Только ради этого я и хожу на рыбалку - смотреть на поплавок. Непосредственно в самой рыбной ловле я не особенно-то разбираюсь. Тут дело, как говорится, в процессе. Что может быть лучше того, чем встать рано утром в воскресенье, взять удочку, нехитрые снасти, червей, накопанных накануне, складной стул, термос с крепким горячим кофе и пойти сквозь утреннюю прохладу, вдыхая полной грудью эту несказанную свежесть.

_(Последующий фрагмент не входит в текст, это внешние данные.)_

import Mathlib
import Summits.AnomalousDissipation.AnomalousDissipation.Theses.Neg
import Summits.AnomalousDissipation.AnomalousDissipation.Theorems.CoherentStatesSteadyNegTameOffThinSets
import Summits.AnomalousDissipation.AnomalousDissipation.Theorems.NegSteadyThinSetLiouvilleField

/-!
# The thin-set Liouville lemma for steady forced Euler (stmt-AnomalousDissipation-1047)

Support file for stmt-AnomalousDissipation-1049 (`SteadyNegTameOffThinSets`, routes
CoherentStates / Neg), proving the route-`Neg` declaration `SteadyThinSetLiouville`
(stmt-AnomalousDissipation-1047) on which the glue
`CoherentStates.steadyNegTameOffThinSets_of_thinSetLiouville` rests:

> `f` continuous on `T³`; `S` closed with `volume S_ρ ≤ C ρ²` for all `ρ > 0`; `U ∈ L²`;
> `U`, `P` of class `C¹` off `S` (through the lift) with `(U·∇)U + ∇P = f`, `div U = 0` off `S`.
> Then `∫ ⟪f, U⟫ = 0`.

PROOF (Eulerian; no geometric measure theory). Off `S` the Bernoulli head `B = ½|U|² + P`
satisfies `U·∇B = ⟪f, U⟫` (part C). For the bounded profiles `h_c(s) = c·arctan(s/c)`
(`|h_c| ≤ cπ/2`, `h_c' = w_c = (1 + s²/c²)⁻¹ ∈ (0,1]`, `w_c → 1` as `c → ∞`) and the smooth
cut-offs `χ_r` of part B built on the distance to `S` (`χ_r = 0` near `S`, `= 1` off `S_{3r}`,
`‖Dχ_r‖ ≤ r⁻¹`), the field `χ_r h_c(B) U` is `C¹` on the whole torus, so its divergence
integrates to zero, giving `∫ χ_r w_c(B)⟪f,U⟫ = -∫ Dχ_r (h_c(B) U)` (part C). As `r → 0`:
the left side tends to `∫ w_c(B)⟪f,U⟫` (dominated convergence, `S` is null), and the right side
is `≤ (cπ/2) r⁻¹ ∫_{S_{3r}} |U| ≤ (cπ/2) [(2ε)⁻¹ ∫_{S_{3r}} |U|² + (ε/2)·9C]`, which tends to `0`
(`r → 0`, then `ε → 0`; this is where `U ∈ L²` and the codimension-2 bound enter). Hence
`∫ w_c(B)⟪f,U⟫ = 0` for every `c`, and `c → ∞` (dominated convergence) gives `∫⟪f,U⟫ = 0`.

This reproves and extends Shvydkoy, Trans. AMS 370 (2018) = arXiv:1510.03378, §6.3 ("absence
of flux anomaly" for homogeneous Onsager-critical steady states, one profile, point singularity)
to arbitrary `C¹`-off-a-codimension-2-set steady states and continuous forces; the device of
composing the head with bounded functions replaces the Lagrangian recurrence argument of the
item text. Folklore ingredients only.
-/

set_option linter.dupNamespace false  -- `Summit.AnomalousDissipation.AnomalousDissipation` is the mandated summit/problem namespace

noncomputable section

open MeasureTheory Metric Filter Topology Set Function
open scoped InnerProductSpace ContDiff
open Literature.Analysis.FunctionSpaces Literature.Analysis.FunctionSpaces.Torus

namespace Summit.AnomalousDissipation.AnomalousDissipation.Theorems.ThinSetLiouville

variable {d : Type*} [Fintype d] [DecidableEq d]

/-! ## A distance-like function to a closed set -/

omit [Fintype d] [DecidableEq d] in
/-- For a closed `S ⊆ T^d` there is a `1`-Lipschitz `δ ≥ 0` with `δ x = 0 ↔ x ∈ S` and
`{δ < ρ} ⊆ S_ρ` for `ρ ≤ 1` (the distance to `S` if `S ≠ ∅`, the constant `1` otherwise). [folklore] -/
theorem exists_dist_function [Fintype d] {S : Set (UnitAddTorus d)} (hS : IsClosed S) :
    ∃ δ : UnitAddTorus d → ℝ, LipschitzWith 1 δ ∧ (∀ x, 0 ≤ δ x) ∧ (∀ x, δ x = 0 ↔ x ∈ S) ∧
      ∀ ρ : ℝ, ρ ≤ 1 → {x | δ x < ρ} ⊆ Metric.thickening ρ S := by
  by_cases hne : S.Nonempty
  · exact ⟨fun x => infDist x S, lipschitz_infDist_pt S, fun x => infDist_nonneg,
      fun x => (hS.mem_iff_infDist_zero hne).symm,
      fun ρ _ x hx => (mem_thickening_iff_infDist_lt hne).2 hx⟩
  · refine ⟨fun _ => 1, (LipschitzWith.const (1 : ℝ)).weaken zero_le_one, fun _ => zero_le_one,
      fun x => ?_, fun ρ hρ x hx => ?_⟩
    · simp only [one_ne_zero, false_iff]
      exact fun hx => hne ⟨x, hx⟩
    · simp only [mem_setOf_eq] at hx
      exact absurd hx (not_lt.2 hρ)

/-! ## Elementary facts about the profiles `c · arctan (s / c)` -/

omit [Fintype d] [DecidableEq d] in
/-- `d/ds (c·arctan(s/c)) = (1 + (s/c)²)⁻¹` for `c > 0`. [folklore] -/
theorem hasDerivAt_mul_arctan_div {c : ℝ} (hc : 0 < c) (s : ℝ) :
    HasDerivAt (fun s => c * Real.arctan (s / c)) (1 / (1 + (s / c) ^ 2)) s := by
  have hc' : c ≠ 0 := hc.ne'
  have h1 : HasDerivAt (fun s => s / c) (1 / c) s := (hasDerivAt_id s).div_const c
  have h2 : HasDerivAt (fun s => c * Real.arctan (s / c)) (c * (1 / (1 + (s / c) ^ 2) * (1 / c))) s :=
    h1.arctan.const_mul c
  refine h2.congr_deriv ?_
  field_simp

omit [Fintype d] [DecidableEq d] in
/-- `|c·arctan(s/c)| ≤ c·π/2` for `c ≥ 0`. [folklore] -/
theorem abs_mul_arctan_div_le {c : ℝ} (hc : 0 ≤ c) (s : ℝ) :
    |c * Real.arctan (s / c)| ≤ c * (Real.pi / 2) := by
  rw [abs_mul, abs_of_nonneg hc]
  exact mul_le_mul_of_nonneg_left
    (abs_lt.2 ⟨Real.neg_pi_div_two_lt_arctan _, Real.arctan_lt_pi_div_two _⟩).le hc

omit [Fintype d] [DecidableEq d] in
/-- `|(1 + t²)⁻¹| ≤ 1`. [folklore] -/
theorem abs_one_div_one_add_sq_le (t : ℝ) : |1 / (1 + t ^ 2)| ≤ 1 := by
  rw [abs_of_pos (by positivity)]
  exact div_le_one_of_le₀ (by nlinarith [sq_nonneg t]) (by positivity)

/-! ## The key lemma: `∫ w(B) ⟪f, U⟫ = 0` for bounded profiles -/

section Key

variable {U f : UnitAddTorus d → EuclideanSpace ℝ d} {P : UnitAddTorus d → ℝ} {S : Set (UnitAddTorus d)}
  {C : ℝ}

omit [DecidableEq d] in
/-- AM–GM device: `t a ≤ (2ε)⁻¹ a² + (ε/2) t²`. [folklore] -/
theorem mul_le_inv_two_mul_sq_add (t a : ℝ) {ε : ℝ} (hε : 0 < ε) :
    t * a ≤ (2 * ε)⁻¹ * a ^ 2 + ε / 2 * t ^ 2 := by
  have h2 : (2 * ε)⁻¹ * a ^ 2 + ε / 2 * t ^ 2 - t * a = (a - ε * t) ^ 2 / (2 * ε) := by
    field_simp
    ring
  have h3 : 0 ≤ (a - ε * t) ^ 2 / (2 * ε) := by positivity
  linarith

Тем более, что и идти-то недалеко, минут двадцать, там, сразу за старым мостом, река делает поворот и немного сужается, течение в том месте быстрее и вода чище, вот именно там очень, что называется, "клевое" место. И всегда когда я туда прихожу, как бы рано не выходил из дома, Саня уже там. В своем жутком брезентовом плаще с капюшоном, в высоких резиновых сапогах, которые двигаются сами по себе независимо от хозяина и с длиннющими удочками, которые уже, видимо, стали неотъемлемой частью его самого, и со стоящим рядом мопедом, таким старым и дряхлым, что иногда мне кажется, что он у него трофейный. Я здороваюсь с ним, он кивает в ответ, и так мы и сидим вдвоем, рыбачим, иногда перекидываясь немногочисленными фразами, и смотрим на свои поплавки. Как-то это все успокаивает, расслабляет, думается легко и непринужденно, видимо, свежий воздух и окружающая природа делают свое благотворное дело.
Так продолжается часа два-три, после этого я начинаю собираться домой. С терпением у меня как-то с самого детства не сложилось. Прощаюсь с Саней и ухожу, а он так и продолжает сидеть на своем месте с тремя удочками, поставленных в рогатки, щурясь, смотрит куда-то вдаль и все время как-то глупо улыбается, словно стесняясь себя самого. Со стороны посмотришь - ей богу, дурачок какой-то.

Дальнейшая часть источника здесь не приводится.